◆ **Instructions for the task**
Beginning at the first line of the data, print each line exactly, stopping after the line that contains "import Literature.ModelTheory.FiniteModelTheory.CkEquiv".

◆ **Stored data entries**
=== Section Start ===
import Mathlib
import HarnessLib
import Summits.ValiantsHypothesis.ValiantsHypothesis.Theses.MonotoneRestoration
import Literature.Computability.AlgebraicComplexity.ArithCircuit
import Literature.Computability.AlgebraicComplexity.ArithCircuitProofs
import Literature.Computability.AlgebraicComplexity.MonotoneStructure
import Literature.Computability.AlgebraicComplexity.PermanentIrreducible
import Literature.ModelTheory.FiniteModelTheory.CkEquiv
import Summits.ValiantsHypothesis.ValiantsHypothesis.Theorems.MonotoneRestorationMonotoneRestorationQPCosetCount
import Summits.ValiantsHypothesis.ValiantsHypothesis.Theorems.MonotoneRestorationMonotoneRestorationQPSymmetricLB
import Summits.ValiantsHypothesis.ValiantsHypothesis.Theorems.MonotoneRestorationMonotoneRestorationQPSupportSymmetrisation
import Summits.ValiantsHypothesis.ValiantsHypothesis.Theorems.MonotoneRestorationMonotoneRestorationQPSparseRegime
import Summits.ValiantsHypothesis.ValiantsHypothesis.Theorems.MonotoneRestorationMonotoneRestorationQPBeta
import Literature.Computability.AlgebraicComplexity.SymmetricArithCircuit
import Literature.Computability.AlgebraicComplexity.DawarWilsenach2025Proofs
import Literature.GroupTheory.PermutationGroups.SmallIndexSubgroups
import Summits.ValiantsHypothesis.ValiantsHypothesis.Theorems.MonotoneRestorationQP.Negative.LoadBearing
import Summits.ValiantsHypothesis.ValiantsHypothesis.Theorems.MonotoneRestorationMonotoneRestorationQPPermSupportCount

/-! TTRL-lite variant V19908 of stmt-ValiantsHypothesis-15886 -/

-- `ValiantsHypothesis.ValiantsHypothesis`: the D-0017 layout repeats the problem name in the path.
set_option linter.dupNamespace false

namespace Summit.ValiantsHypothesis.ValiantsHypothesis.Theorems

open Summit.ValiantsHypothesis.ValiantsHypothesis.Theses.MonotoneRestoration
open Literature.Computability.AlgebraicComplexity

/-- **Row shadows of two factors of a row-multilinear monomial are disjoint** (TTRL-lite variant
V19908 of `stub_mulGate_children_extend`; the polynomial-level form of conjunct (2) used in the
multiplication-gate step). If every monomial of `f` has degree at most one in each row and
`m + m' + μ` is a monomial of `f`, then no row meets both `m` and `m'`: row degrees are additive
(`rowDegrees_add`), so `rowDegrees m i + rowDegrees m' i + rowDegrees μ i ≤ 1` for every row `i`,
and two positive summands are impossible. [folklore] -/
theorem stub_mulGate_children_extend_var19908 :
    ∀ (n : ℕ) (f : MvPolynomial (Fin n × Fin n) NNReal) (m m' μ : (Fin n × Fin n) →₀ ℕ),
      (∀ M ∈ f.support, ∀ i : Fin n, rowDegrees M i ≤ 1) → m + m' + μ ∈ f.support →
      Disjoint (rowDegrees m).support (rowDegrees m').support := by
  intro n f m m' μ hrow hmem
  rw [Finset.disjoint_left]
  intro i hi hi'
  have h := hrow _ hmem i
  rw [rowDegrees_add, rowDegrees_add, Finsupp.add_apply, Finsupp.add_apply] at h
  rw [Finsupp.mem_support_iff] at hi hi'
  omega

end Summit.ValiantsHypothesis.ValiantsHypothesis.Theorems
=== Section End ===
◆ **Task solution**
import Mathlib
import HarnessLib
import Summits.ValiantsHypothesis.ValiantsHypothesis.Theses.MonotoneRestoration
import Literature.Computability.AlgebraicComplexity.ArithCircuit
import Literature.Computability.AlgebraicComplexity.ArithCircuitProofs
import Literature.Computability.AlgebraicComplexity.MonotoneStructure
import Literature.Computability.AlgebraicComplexity.PermanentIrreducible
import Literature.ModelTheory.FiniteModelTheory.CkEquiv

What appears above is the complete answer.